If a positive charge was to move through the magnetic field, in the direction the rod is traveling [up the page in the diagram] it would experience a force to the right.

As such, positive charges in the rod will experience a force towards the right of the rod, and negative charges will experience a force to the left. At first, any charge free to move will move in the appropriate direction. [in actuality only the negative charges (electrons) are likely to have a net flow]
After a short while [very short!!!!] the right hand end of the rod will have a net positive charge, while the left hand end will be negative.
As such there will be an electric field to the left.
From this time on, the electric field will try to drive electric charge in one direction, while the electromagnetic effect will try to drive them in the other direction. Equilibrium will have been reached and there is no further electric current.

Peter

ps: if the electric field is actually in the opposite direction I wouldn't be surprised!!! [as I often get these explanation back to front!!] If only they had defined positive and negative the other way round so that it was the positive bits that move in a wire!!!

3. Jul 28, 2011

### ehild

It does not matter if positive or negative charges move in the rod.
Peter is right, you can take that both the positive ions and the free electrons move together with the road with speed v upward.
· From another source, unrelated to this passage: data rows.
import Summits.Ventures.PercRepro.PuncturedLYMTwoCoHypPosLayer
import Summits.Ventures.PercRepro.PuncturedLYMTwoCoHypGenCorner

/-!
# PercRepro — TWO CO-HYPERPLANES OF ANY INTERSECTION, PART 6: POSITIVITY OF THE EQUAL-SPLIT FLOW (p10, gen 35)

Arithmetic only.  Every weight of the flow of parts 3–5 is nonnegative on the profiles of `P` when
`s + 2 ≤ m₁, m₂ ≤ j`, `j + 2 ≤ m₁ + m₂ − s` and `2j + 1 ≤ n`:
* `typeI_A_nonneg` — the `+A` weight of a type-I row: `m₁·(n − j)·wA = (j + 1)(1 − δ₁ − δ₂) − s·(f²_{b+s} + g²_{b+s−1})`
  and `s·g²_{b+s−1} ≤ (j + 1 − b − s)·f²_{b+s} − (j + 1)·δ₂` (the column identity of `C₂`), so
  `m₁·(n − j)·wA ≥ (j + 1)·(1 − δ₁ − f²_{b+s}) ≥ 0`;
* `typeII_D_nonneg` — the `+D` weight of a type-II row: `m₁·(n − j)·wD = (j + 1)(1 − δ₁ − δ₂) + #A·(f² + g²) ≥ 0`;
* `gCornerR_nonneg` — the corner `+R` weight: the two forced edges carry at most `(j + 1)/((n − j)·m_i)` each;
The `+R` weights of the corrected rows and the assembly `w3_nonneg` are part 6b (PuncturedLYMTwoCoHypGenPosR).
Nothing here asserts (SP).
-/

namespace PercRepro.PuncturedLYM

open Finset

/-- `δ ≤ 1/4` for `2 ≤ m`. -/
theorem coDel_le_quarter {n j m : ℕ} (hm : 2 ≤ m) (hmj : m ≤ j) (hn : 2 * j + 1 ≤ n) : coDel n j m ≤ 1 / 4 := by
  have h := coDel_mul_two_pow_le hmj hn
  have h4 : (4 : ℚ) ≤ 2 ^ m := by
    calc (4 : ℚ) = 2 ^ 2 := by norm_num
      _ ≤ 2 ^ m := pow_le_pow_right₀ (by norm_num) hm
  have := coDel_nonneg n j m
  nlinarith

/-- `δ ≤ 1/8` for `3 ≤ m`. -/
theorem coDel_le_eighth {n j m : ℕ} (hm : 3 ≤ m) (hmj : m ≤ j) (hn : 2 * j + 1 ≤ n) : coDel n j m ≤ 1 / 8 := by
  have h := coDel_mul_two_pow_le hmj hn
  have h8 : (8 : ℚ) ≤ 2 ^ m := by
    calc (8 : ℚ) = 2 ^ 3 := by norm_num
      _ ≤ 2 ^ m := pow_le_pow_right₀ (by norm_num) hm
  have := coDel_nonneg n j m
  nlinarith

/-- `m₁·(n − j)·(supA (m₁ − 1) (b + s) − gErr b/m₁) = (j + 1)(1 − δ₁ − δ₂) − s·(f²_{b+s} + g²_{b+s−1})`. -/
theorem typeI_A_eq {n j m₁ m₂ s b : ℕ} (hm₁ : 1 ≤ m₁) (hm₁j : m₁ ≤ j) (hn : 2 * j + 1 ≤ n) (hs₁ : s ≤ m₁) :
    (m₁ : ℚ) * (((n - j : ℕ) : ℚ) * (supA n j m₁ m₂ (m₁ - 1) (b + s) - gErr n j m₁ m₂ s b / (m₁ : ℚ))) =
      ((j : ℚ) + 1) * (1 - coDel n j m₁ - coDel n j m₂) -
        (s : ℚ) * (coF n j m₂ (b + s) + coG n j m₂ (b + s - 1)) := by
  have hA := supA_eq (n := n) (j := j) (m₁ := m₁) (m₂ := m₂) (a := m₁ - 1) (b := b + s) hn
  have herr := gErr_eq (m₂ := m₂) (b := b) hm₁ hm₁j hn hs₁
  have ht := coF_top (m := m₁) hm₁ hm₁j hn
  have hm : (m₁ : ℚ) ≠ 0 := by
    have : (1 : ℚ) ≤ m₁ := by exact_mod_cast hm₁
    linarith
  have hAs : ((m₁ - s : ℕ) : ℚ) = (m₁ : ℚ) - s := by rw [Nat.cast_sub hs₁]
  rw [hAs] at herr
  have e : (m₁ : ℚ) * (((n - j : ℕ) : ℚ) * (supA n j m₁ m₂ (m₁ - 1) (b + s) - gErr n j m₁ m₂ s b / (m₁ : ℚ))) =
      (m₁ : ℚ) * (((n - j : ℕ) : ℚ) * supA n j m₁ m₂ (m₁ - 1) (b + s)) - ((n - j : ℕ) : ℚ) * gErr n j m₁ m₂ s b := by
    field_simp
  rw [e, hA, herr]
  linear_combination ht

/-- **The `+A` weight of a type-I row is nonnegative** (`b + s < m₂`, `2 ≤ m₁, m₂`). -/
theorem typeI_A_nonneg {n j m₁ m₂ s b : ℕ} (hm₁ : 2 ≤ m₁) (hm₁j : m₁ ≤ j) (hm₂ : 2 ≤ m₂) (hm₂j : m₂ ≤ j)
    (hn : 2 * j + 1 ≤ n) (hs₁ : s ≤ m₁) (hbs : b + s < m₂) :
    0 ≤ supA n j m₁ m₂ (m₁ - 1) (b + s) - gErr n j m₁ m₂ s b / (m₁ : ℚ) := by
  have hr : (0 : ℚ) < ((n - j : ℕ) : ℚ) := by
    have : 1 ≤ n - j := by omega
    exact_mod_cast this
  have hm : (0 : ℚ) < (m₁ : ℚ) := by exact_mod_cast (show 0 < m₁ by omega)
  have heq := typeI_A_eq (m₂ := m₂) (b := b) (by omega) hm₁j hn hs₁
  have hcol := coF_col_all (m := m₂) (c' := b + s) (by omega) hm₂j hn hbs
  have hδ1 := coDel_le_quarter hm₁ hm₁j hn
  have hδ2 := coDel_nonneg n j m₂
  have hf := coF_le_half (m := m₂) (c := b + s) hm₂ hm₂j hn hbs
  have hf0 := coF_nonneg (m := m₂) (c := b + s) (by omega) hm₂j hn hbs.le
  have hg0 : 0 ≤ coG n j m₂ (b + s - 1) := coG_nonneg (by omega) hm₂j hn (by omega)
  have hj : (0 : ℚ) ≤ (j : ℚ) + 1 := by positivity
  have hsq : (0 : ℚ) ≤ s := by positivity
  have hbq : (0 : ℚ) ≤ b := by positivity
  have hbs' : ((b + s : ℕ) : ℚ) = (b : ℚ) + s := by push_cast; ring
  rw [hbs'] at hcol
  -- `s·g ≤ (b + s)·g = (j + 1 − b − s)·f − (j + 1)·δ₂`
  have hsg : (s : ℚ) * coG n j m₂ (b + s - 1) ≤ ((j : ℚ) + 1 - b - s) * coF n j m₂ (b + s) - ((j : ℚ) + 1) * coDel n j m₂ := by
    nlinarith
  have hmain : 0 ≤ ((j : ℚ) + 1) * (1 - coDel n j m₁ - coDel n j m₂) -
      (s : ℚ) * (coF n j m₂ (b + s) + coG n j m₂ (b + s - 1)) := by
    nlinarith
  rw [← heq] at hmain
  have := nonneg_of_mul_nonneg_right hmain hm
  by_contra hneg
  have : ((n - j : ℕ) : ℚ) * (supA n j m₁ m₂ (m₁ - 1) (b + s) - gErr n j m₁ m₂ s b / (m₁ : ℚ)) < 0 :=
    mul_neg_of_pos_of_neg hr (not_le.1 hneg)
  linarith

/-- **The `+D` weight of a type-II row is nonnegative** (`b + s ≤ m₂`, `2 ≤ m₁, m₂`). -/
theorem typeII_D_nonneg {n j m₁ m₂ s b : ℕ} (hm₁ : 2 ≤ m₁) (hm₁j : m₁ ≤ j) (hm₂ : 2 ≤ m₂) (hm₂j : m₂ ≤ j)
    (hn : 2 * j + 1 ≤ n) (hs₁ : s ≤ m₁) (hbs : b + s ≤ m₂) :
    0 ≤ supD n j m₁ m₂ (m₁ - 1) (b + s - 1) - gErr n j m₁ m₂ s b / (m₁ : ℚ) := by
  have hr : (0 : ℚ) < ((n - j : ℕ) : ℚ) := by
    have : 1 ≤ n - j := by omega
    exact_mod_cast this
  have hm : (0 : ℚ) < (m₁ : ℚ) := by exact_mod_cast (show 0 < m₁ by omega)
  have hD := supD_eq (n := n) (j := j) (m₁ := m₁) (m₂ := m₂) (c₁ := m₁ - 1) (c₂ := b + s - 1) hn
  have herr := gErr_eq (m₂ := m₂) (b := b) (by omega) hm₁j hn hs₁
  have ht := coF_top (m := m₁) (by omega) hm₁j hn
  have hAs : ((m₁ - s : ℕ) : ℚ) = (m₁ : ℚ) - s := by rw [Nat.cast_sub hs₁]
  have hδ1 := coDel_le_quarter hm₁ hm₁j hn
  have hδ2 := coDel_le_quarter hm₂ hm₂j hn
  have hf0 := coF_nonneg (m := m₂) (c := b + s) (by omega) hm₂j hn hbs
  have hg0 : 0 ≤ coG n j m₂ (b + s - 1) := coG_nonneg (by omega) hm₂j hn (by omega)
  have hAq : (0 : ℚ) ≤ (m₁ : ℚ) - s := by
    have : (s : ℚ) ≤ m₁ := by exact_mod_cast hs₁
    linarith
  have hj : (0 : ℚ) ≤ (j : ℚ) + 1 := by positivity
  -- `m₁·(n − j)·wD = (j + 1)(1 − δ₁ − δ₂) + (m₁ − s)·(f + g)`
  have heq : (m₁ : ℚ) * (((n - j : ℕ) : ℚ) * (supD n j m₁ m₂ (m₁ - 1) (b + s - 1) - gErr n j m₁ m₂ s b / (m₁ : ℚ))) =
      ((j : ℚ) + 1) * (1 - coDel n j m₁ - coDel n j m₂) +
        ((m₁ : ℚ) - s) * (coF n j m₂ (b + s) + coG n j m₂ (b + s - 1)) := by
    rw [hAs] at herr
    have hm' : (m₁ : ℚ) ≠ 0 := hm.ne'
    have e : (m₁ : ℚ) * (((n - j : ℕ) : ℚ) * (supD n j m₁ m₂ (m₁ - 1) (b + s - 1) - gErr n j m₁ m₂ s b / (m₁ : ℚ))) =
        (m₁ : ℚ) * (((n - j : ℕ) : ℚ) * supD n j m₁ m₂ (m₁ - 1) (b + s - 1)) - ((n - j : ℕ) : ℚ) * gErr n j m₁ m₂ s b := by
      field_simp
    rw [e, hD, herr]
    linear_combination ht
  have hmain : 0 ≤ ((j : ℚ) + 1) * (1 - coDel n j m₁ - coDel n j m₂) +
      ((m₁ : ℚ) - s) * (coF n j m₂ (b + s) + coG n j m₂ (b + s - 1)) := by
    have : 0 ≤ ((j : ℚ) + 1) * (1 - coDel n j m₁ - coDel n j m₂) := by
      apply mul_nonneg hj
      linarith
    nlinarith
  rw [← heq] at hmain
  have := nonneg_of_mul_nonneg_right hmain hm
  by_contra hneg
  have : ((n - j : ℕ) : ℚ) * (supD n j m₁ m₂ (m₁ - 1) (b + s - 1) - gErr n j m₁ m₂ s b / (m₁ : ℚ)) < 0 :=
    mul_neg_of_pos_of_neg hr (not_le.1 hneg)
  linarith

/-- The forced `+A` weight of the corner row is at most `(j + 1)/((n − j)·m₁)`. -/
theorem typeI_A_le {n j m₁ m₂ s b : ℕ} (hm₁ : 1 ≤ m₁) (hm₁j : m₁ ≤ j) (hm₂ : 1 ≤ m₂) (hm₂j : m₂ ≤ j)
    (hn : 2 * j + 1 ≤ n) (hs₁ : s ≤ m₁) (hbs : b + s ≤ m₂) (hbs1 : b + s - 1 < m₂) :
    ((n - j : ℕ) : ℚ) * (supA n j m₁ m₂ (m₁ - 1) (b + s) - gErr n j m₁ m₂ s b / (m₁ : ℚ)) ≤ ((j : ℚ) + 1) / (m₁ : ℚ) := by
  have hm : (0 : ℚ) < (m₁ : ℚ) := by exact_mod_cast hm₁
  have heq := typeI_A_eq (m₂ := m₂) (b := b) hm₁ hm₁j hn hs₁
  have hδ1 := coDel_nonneg n j m₁
  have hδ2 := coDel_nonneg n j m₂
  have hf0 := coF_nonneg (m := m₂) (c := b + s) hm₂ hm₂j hn hbs
  have hg0 : 0 ≤ coG n j m₂ (b + s - 1) := coG_nonneg hm₂ hm₂j hn hbs1
  have hsq : (0 : ℚ) ≤ s := by positivity
  have hj : (0 : ℚ) ≤ (j : ℚ) + 1 := by positivity
  rw [le_div_iff₀ hm, mul_comm, heq]
  nlinarith

/-- **The corner `+R` weight is nonnegative**: `wA_c + wB_c ≤ (j + 1)/(n − j)·(1/m₁ + 1/m₂) ≤ 1`. -/
theorem gCornerR_nonneg {n j m₁ m₂ s : ℕ} (hm₁ : 2 ≤ m₁) (hm₁j : m₁ ≤ j) (hm₂ : 2 ≤ m₂) (hm₂j : m₂ ≤ j)
    (hn : 2 * j + 1 ≤ n) (hs₁ : s + 1 ≤ m₁) (hs₂ : s + 1 ≤ m₂) : 0 ≤ gCornerR n j m₁ m₂ s := by
  have hr : (0 : ℚ) < ((n - j : ℕ) : ℚ) := by
    have : 1 ≤ n - j := by omega
    exact_mod_cast this
  have hA := typeI_A_le (n := n) (j := j) (m₁ := m₁) (m₂ := m₂) (s := s) (b := m₂ - s - 1) (by omega) hm₁j (by omega)
    hm₂j hn (by omega) (by omega) (by omega)
  have hB := typeI_A_le (n := n) (j := j) (m₁ := m₂) (m₂ := m₁) (s := s) (b := m₁ - s - 1) (by omega) hm₂j (by omega)
    hm₁j hn (by omega) (by omega) (by omega)
  have e1 : m₂ - s - 1 + s = m₂ - 1 := by omega
  have e2 : m₁ - s - 1 + s = m₁ - 1 := by omega
  rw [e1] at hA
  rw [e2, supA_symm n j m₂ m₁ (m₂ - 1) (m₁ - 1)] at hB
  have hm₁q : (2 : ℚ) ≤ m₁ := by exact_mod_cast hm₁
  have hm₂q : (2 : ℚ) ≤ m₂ := by exact_mod_cast hm₂
  have hrj : (j : ℚ) + 1 ≤ ((n - j : ℕ) : ℚ) := by exact_mod_cast (show j + 1 ≤ n - j by omega)
  have hj : (0 : ℚ) ≤ (j : ℚ) + 1 := by positivity
  -- `(j + 1)/m₁ + (j + 1)/m₂ ≤ j + 1 ≤ n − j`
  have h1 : ((j : ℚ) + 1) / (m₁ : ℚ) ≤ ((j : ℚ) + 1) / 2 := by
    apply div_le_div_of_nonneg_left hj (by norm_num) hm₁q
  have h2 : ((j : ℚ) + 1) / (m₂ : ℚ) ≤ ((j : ℚ) + 1) / 2 := by
    apply div_le_div_of_nonneg_left hj (by norm_num) hm₂q
  have hsum : ((n - j : ℕ) : ℚ) * (supA n j m₁ m₂ (m₁ - 1) (m₂ - 1) - gErr n j m₁ m₂ s (m₂ - s - 1) / (m₁ : ℚ) +
      (supB n j m₁ m₂ (m₁ - 1) (m₂ - 1) - gErr n j m₂ m₁ s (m₁ - s - 1) / (m₂ : ℚ))) ≤ ((n - j : ℕ) : ℚ) * 1 := by
    rw [mul_add, mul_one]
    linarith
  have hle := le_of_mul_le_mul_left hsum hr
  unfold gCornerR
  apply div_nonneg _ (by positivity)
  linarith

end PercRepro.PuncturedLYM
The force acting in a magnetic field on a charged particle moving with velocity v is Fm=q vxB. (q is the charge and x means vector product.) Applying right hand rule, you can find the direction of the force: it points on the right in case of positive particles and on the left in case of the negative one. In any case, the right-hand side of the rode will became positive and the left-hand side negative. The magnetic force and the electric force are equal in magnitude and opposite in direction: qvxB-qE =0 so E=vxB, the direction of E does not depend on the sign of charge carriers.

ehild

Last edited: Jul 28, 2011